Privately, the PS4 is seen by many in the industry as something of a last-chance saloon. While Sony was once the king under the mountain of the console industry, various dragons have stolen its throne. Chief among them is Microsoft, and the press narrative has it that the signature moment of implosion for Sony was the so-called “Giant Enemy Crab” conference at E3 2006. That’s the moment when Sony went from first to last in their eyes.

Since then PlayStation has struggled to seem relevant because of its legacy. PlayStation carries a weight of other games with it, from Wipeout and Tekken to Gran Turismo, Metal Gear Solid and Final Fantasy series.
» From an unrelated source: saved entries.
omit [Field F] [ValuativeRel F] [IsNonarchimedeanLocalField F] in
/-- A Schwartz–Bruhat function is continuous. [folklore] -/
theorem continuous_of_mem_schwartzBruhat {f : F → ℂ} (hf : f ∈ SchwartzBruhat F) :
    Continuous f :=
  ((mem_schwartzBruhat_iff).1 hf).1.continuous

/-- The indicator function of a ball is Schwartz–Bruhat. [folklore] -/
theorem indicator_primePowBall_mem_schwartzBruhat (n : ℤ) (c : ℂ) :
    (primePowBall F n).indicator (fun _ => c) ∈ SchwartzBruhat F := by
  rw [mem_schwartzBruhat_iff]
  refine ⟨?_, HasCompactSupport.intro' (isCompact_primePowBall n) (isClosed_primePowBall n)
    fun x hx => Set.indicator_of_notMem hx _⟩
  rw [IsLocallyConstant.iff_exists_open]
  intro x
  by_cases hx : x ∈ primePowBall F n
  · exact ⟨_, isOpen_primePowBall n, hx, fun y hy => by
      rw [Set.indicator_of_mem hy, Set.indicator_of_mem hx]⟩
  · exact ⟨_, (isClosed_primePowBall n).isOpen_compl, hx, fun y hy => by
      rw [Set.indicator_of_notMem hy, Set.indicator_of_notMem hx]⟩

/-- The indicator function of the coset `1 + 𝔭^c` is Schwartz–Bruhat. [folklore] -/
theorem indicator_one_vadd_primePowBall_mem_schwartzBruhat (n : ℤ) (c : ℂ) :
    ((1 : F) +ᵥ primePowBall F n).indicator (fun _ => c) ∈ SchwartzBruhat F := by
  have ho : IsOpen ((1 : F) +ᵥ primePowBall F n) := (isOpen_primePowBall n).vadd _
  have hc : IsClosed ((1 : F) +ᵥ primePowBall F n) := (isClosed_primePowBall n).vadd _
  rw [mem_schwartzBruhat_iff]
  refine ⟨?_, HasCompactSupport.intro' ((isCompact_primePowBall n).vadd _) hc
    fun x hx => Set.indicator_of_notMem hx _⟩
  rw [IsLocallyConstant.iff_exists_open]
  intro x
  by_cases hx : x ∈ (1 : F) +ᵥ primePowBall F n
  · exact ⟨_, ho, hx, fun y hy => by rw [Set.indicator_of_mem hy, Set.indicator_of_mem hx]⟩
  · exact ⟨_, hc.isOpen_compl, hx, fun y hy => by
      rw [Set.indicator_of_notMem hy, Set.indicator_of_notMem hx]⟩

end Structure


/-! ### Absolute convergence of zeta integrals -/

section ZetaIntegrability

/-- The norm of Tate's zeta integrand: `‖f(x) χ(x) |x|^s‖ = ‖f(x)‖ |x|^{σ + re s}` for `χ` of
exponent `σ` (Tate 1950, §2.3: `|c(α)| = |α|^σ`). [cite: Tate1950, §2.3] -/
theorem norm_tateZetaIntegrand {χ : QuasiChar F} {σ : ℝ} (hσ : χ.HasExponent σ) (f : F → ℂ)
    (s : ℂ) (x : Fˣ) :
    ‖f (x : F) * ((χ x : ℂˣ) : ℂ) * (((normAbs F (x : F) : ℝ≥0) : ℝ) : ℂ) ^ s‖ =
      ‖f (x : F)‖ * ((normAbs F (x : F) : ℝ≥0) : ℝ) ^ (σ + s.re) := by
  have hpos : (0 : ℝ) < ((normAbs F (x : F) : ℝ≥0) : ℝ) := by exact_mod_cast normAbs_units_pos x
  rw [norm_mul, norm_mul, hσ x, Complex.norm_cpow_eq_rpow_re_of_pos hpos, mul_assoc,
    ← Real.rpow_add hpos]

omit [ValuativeRel F] [IsNonarchimedeanLocalField F] in
/-- `x ↦ χ(x) ∈ ℂ` is continuous on `Fˣ`. [folklore] -/
theorem continuous_quasiChar_coe (χ : QuasiChar F) : Continuous fun x : Fˣ => ((χ x : ℂˣ) : ℂ) :=
  Units.continuous_val.comp (map_continuous χ)

/-- `x ↦ |x|^s ∈ ℂ` is locally constant on `Fˣ`. [folklore] -/
theorem isLocallyConstant_normAbs_cpow (s : ℂ) :
    IsLocallyConstant fun x : Fˣ => (((normAbs F (x : F) : ℝ≥0) : ℝ) : ℂ) ^ s :=
  (isLocallyConstant_normAbs_units (F := F)).comp fun r : ℝ≥0 => ((r : ℝ) : ℂ) ^ s

variable [MeasurableSpace F] [BorelSpace F]

/-- Tate's zeta integrand is strongly measurable for continuous `f`. [folklore] -/
theorem aestronglyMeasurable_tateZetaIntegrand (μ' : Measure Fˣ) {f : F → ℂ} (hf : Continuous f)
    (χ : QuasiChar F) (s : ℂ) :
    AEStronglyMeasurable (fun x : Fˣ =>
      f (x : F) * ((χ x : ℂˣ) : ℂ) * (((normAbs F (x : F) : ℝ≥0) : ℝ) : ℂ) ^ s) μ' := by
  haveI : BorelSpace Fˣ := Units.borelSpace
  exact (((hf.comp Units.continuous_val).mul (continuous_quasiChar_coe χ)).mul
    (isLocallyConstant_normAbs_cpow s).continuous).aestronglyMeasurable

/-- **Absolute convergence of Tate's zeta integral** (Tate 1950, §2.4, condition `𝔷₂` and
Lemma 2.4.1; Bushnell–Henniart 2006, §23.2): for `f ∈ 𝒮(F)`, `χ` of exponent `σ` and
`re s > -σ`, the integrand `f(x) χ(x) |x|^s` of `Z(f, χ, s)` is integrable on `Fˣ` for every
left-invariant measure finite on compacts (`|f χ |·|^s| ≤ C 1_{𝔭^{n₀}} |·|^{σ + re s}`).
[cite: Tate1950, §2.4, Lemma 2.4.1] -/
theorem integrable_tateZetaIntegrand (μ' : Measure Fˣ) [IsFiniteMeasureOnCompacts μ']
    [μ'.IsMulLeftInvariant] {f : F → ℂ} (hf : f ∈ SchwartzBruhat F) {χ : QuasiChar F} {σ : ℝ}
    (hσ : χ.HasExponent σ) {s : ℂ} (hs : -σ < s.re) :
    Integrable (fun x : Fˣ =>
      f (x : F) * ((χ x : ℂˣ) : ℂ) * (((normAbs F (x : F) : ℝ≥0) : ℝ) : ℂ) ^ s) μ' := by
  obtain ⟨n₀, hn₀⟩ := exists_eq_zero_of_notMem_primePowBall hf
  obtain ⟨C, -, hC⟩ := exists_norm_le_of_mem_schwartzBruhat hf
  refine integrable_units_of_norm_le μ'
    (aestronglyMeasurable_tateZetaIntegrand μ' (continuous_of_mem_schwartzBruhat hf) χ s)
    n₀ (t := σ + s.re) (by linarith) C fun x => ?_
  rw [norm_tateZetaIntegrand hσ]
  by_cases hx : (x : F) ∈ primePowBall F n₀
  · rw [Set.indicator_of_mem (show x ∈ {x : Fˣ | (x : F) ∈ primePowBall F n₀} from hx)]
    exact mul_le_mul_of_nonneg_right (hC _) (Real.rpow_nonneg (NNReal.coe_nonneg _) _)
  · rw [hn₀ _ hx, norm_zero, zero_mul,
      Set.indicator_of_notMem (show x ∉ {x : Fˣ | (x : F) ∈ primePowBall F n₀} from hx), mul_zero]

end ZetaIntegrability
As each iteration of the platform appears, each game is brought along for the ride and so the catalog looks immediately stale. It’s difficult to get journalists excited by yet another iteration of a game that they have already played to death, on a platform that they view as undying rather than living.

Those factors automatically sour any announcement that Sony could make. The biggest challenge facing Kaz Hirai (CEO of Sony) is how to take a broken-down brand with all of its trappings and make it new again. He only has to look at how Microsoft is mishandling Windows 8 to see that sometimes holding onto the past too much is a recipe for innovating half way. Rejuvenation can be done, but to do it implies making a definitive break and being willing to consign the past to the past.

RejuveStation

Steve Jobs revived a brand when re-founding Mac OS as OS X. Part of the advantage of working in a media landscape that thinks epochally is that that instinct can be played up to, and a marketing storyteller like Jobs knew this. He realised early that half the battle is about capturing and distorting reality into a myth, which turned journalists from inquisitors to evangelists. Sony used to be good at this, too, but lost their aura. There is always the chance to get it back by leaping forward, though.
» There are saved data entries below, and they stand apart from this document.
import Summits.Ventures.CertifiedQuantumChemistry.Rows.SpinSectors
import Literature.MathematicalPhysics.QuantumLattice.HubbardModelThermodynamicLimitProofs
import Literature.MathematicalPhysics.QuantumLattice.HubbardModelParticleHoleProofs
import HarnessLib

/-!
# REVIEW-RUNBOOK sanity lemmas — the variational set behind `groundEnergy F.hamiltonian (a + b)` is NON-EMPTY and bounded below
# under exactly the hypotheses of `Model.groundEnergy_le_energy` (client `pub-qchem` of the ops review-runbook generator; §2 card `groundEnergy`)

`Literature.MathematicalPhysics.QuantumLattice.groundEnergy H N = sInf {E | ∃ ψ, IsNParticle N ψ ∧ ‖ψ‖² = 1 ∧ E = ⟨ψ, Hψ⟩.re}`;
over `ℝ` the `sInf` is the default `0` when the set is EMPTY — which happens exactly when `N` exceeds the number of spin orbitals
(Pauli).  The tree's settling rows (`groundEnergySet_nonempty`, `groundEnergySet_bddBelow`) are stated for a general orbital type `κ`
under `N ≤ |κ|`; the `pub-qchem` statements apply the definition to a rational model `F : Model k` on `Orb (Fin k)` (`2k` spin
orbitals) in the sector `N = a + b` with `a ≤ k`, `b ≤ k` — so `N ≤ 2k = |Orb (Fin k)|` and the rows apply.  This file says so in the
statements' own hypotheses, so the S-cards can read the side fact as MET BY THE STATEMENT.

Review evidence only (topic module of the venture, closes no item); no definitions, no `sorry`, standard axioms.
-/

namespace Summit.Ventures.CertifiedQuantumChemistry.Runbook

open Literature.MathematicalPhysics.QuantumLattice Literature.MathematicalPhysics.QuantumLattice.ThermodynamicLimit

/-- A realised sector fits: `a ≤ k`, `b ≤ k` ⇒ `a + b ≤ |Orb (Fin k)| = 2k`. [folklore] -/
theorem sector_le_card_orb {k a b : ℕ} (ha : a ≤ k) (hb : b ≤ k) : a + b ≤ Fintype.card (Orb (Fin k)) := by
  rw [card_orb, Fintype.card_fin]; omega

/-- (c) **The variational set of `groundEnergy F.hamiltonian (a + b)` is NON-EMPTY** for every model `F : Model k` and every realised
sector `a, b ≤ k` (an `(a+b)`-electron basis determinant exists among `2k` spin orbitals): under the hypotheses of
`Model.groundEnergy_le_energy` the `sInf` is taken over a non-empty set. [folklore] -/
theorem groundEnergySet_nonempty_model {k : ℕ} (F : Model k) {a b : ℕ} (ha : a ≤ k) (hb : b ≤ k) :
    {E : ℝ | ∃ ψ : Fock (Orb (Fin k)), IsNParticle (a + b) ψ ∧ star ψ ⬝ᵥ ψ = 1 ∧ E = (expect F.hamiltonian ψ).re}.Nonempty :=
  groundEnergySet_nonempty F.hamiltonian (sector_le_card_orb ha hb)

/-- (c) … and BOUNDED BELOW (for every `N`; a finite-dimensional Hermitian form). [folklore] -/
theorem groundEnergySet_bddBelow_model {k : ℕ} (F : Model k) (N : ℕ) :
    BddBelow {E : ℝ | ∃ ψ : Fock (Orb (Fin k)), IsNParticle N ψ ∧ star ψ ⬝ᵥ ψ = 1 ∧ E = (expect F.hamiltonian ψ).re} :=
  groundEnergySet_bddBelow F.hamiltonian N

/-- Both at once, in the generator's printed shape (`BddBelow S ∧ S.Nonempty`), under the statement's hypotheses `a ≤ k`, `b ≤ k`:
`groundEnergy F.hamiltonian (a + b)` is the genuine infimum of the sector's energies. [folklore] -/
theorem groundEnergySet_bddBelow_nonempty_model {k : ℕ} (F : Model k) {a b : ℕ} (ha : a ≤ k) (hb : b ≤ k) :
    BddBelow {E : ℝ | ∃ ψ : Fock (Orb (Fin k)), IsNParticle (a + b) ψ ∧ star ψ ⬝ᵥ ψ = 1 ∧ E = (expect F.hamiltonian ψ).re} ∧
      {E : ℝ | ∃ ψ : Fock (Orb (Fin k)), IsNParticle (a + b) ψ ∧ star ψ ⬝ᵥ ψ = 1 ∧ E = (expect F.hamiltonian ψ).re}.Nonempty :=
  ⟨groundEnergySet_bddBelow_model F (a + b), groundEnergySet_nonempty_model F ha hb⟩

end Summit.Ventures.CertifiedQuantumChemistry.Runbook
If Sony rocks up on stage in three weeks’ time and announces a PS4 (or “PlayStation Next,” “PlayStation X” etc.) with much the same stylings as PS3, it will be greeted with a sense of fatigue. All interested eyes will turn to see what Microsoft is doing with Xbox, and then probably back to the much more interesting story of Ouya, Steamboxes, Gamestick and the emerging microconsole story. On the other hand, if Hirai appears and announces something new? If he shows off a new way to control games, a new platform brand and tells a new story? That could be the real turning point for which Sony has searched.

A digital-only console would be an interesting start, as would a console whose every unit can be turned into a development kit. An app store that everyone can submit games to would send the signal that all bets are off. To be the company that finally brings the console out of the 20th century mould and changes what we think when we think “console” into something other than “expensive dumb game box with pretension of being a media centre”? Who knows. Or maybe he’ll just do what we expect and announce a PS4.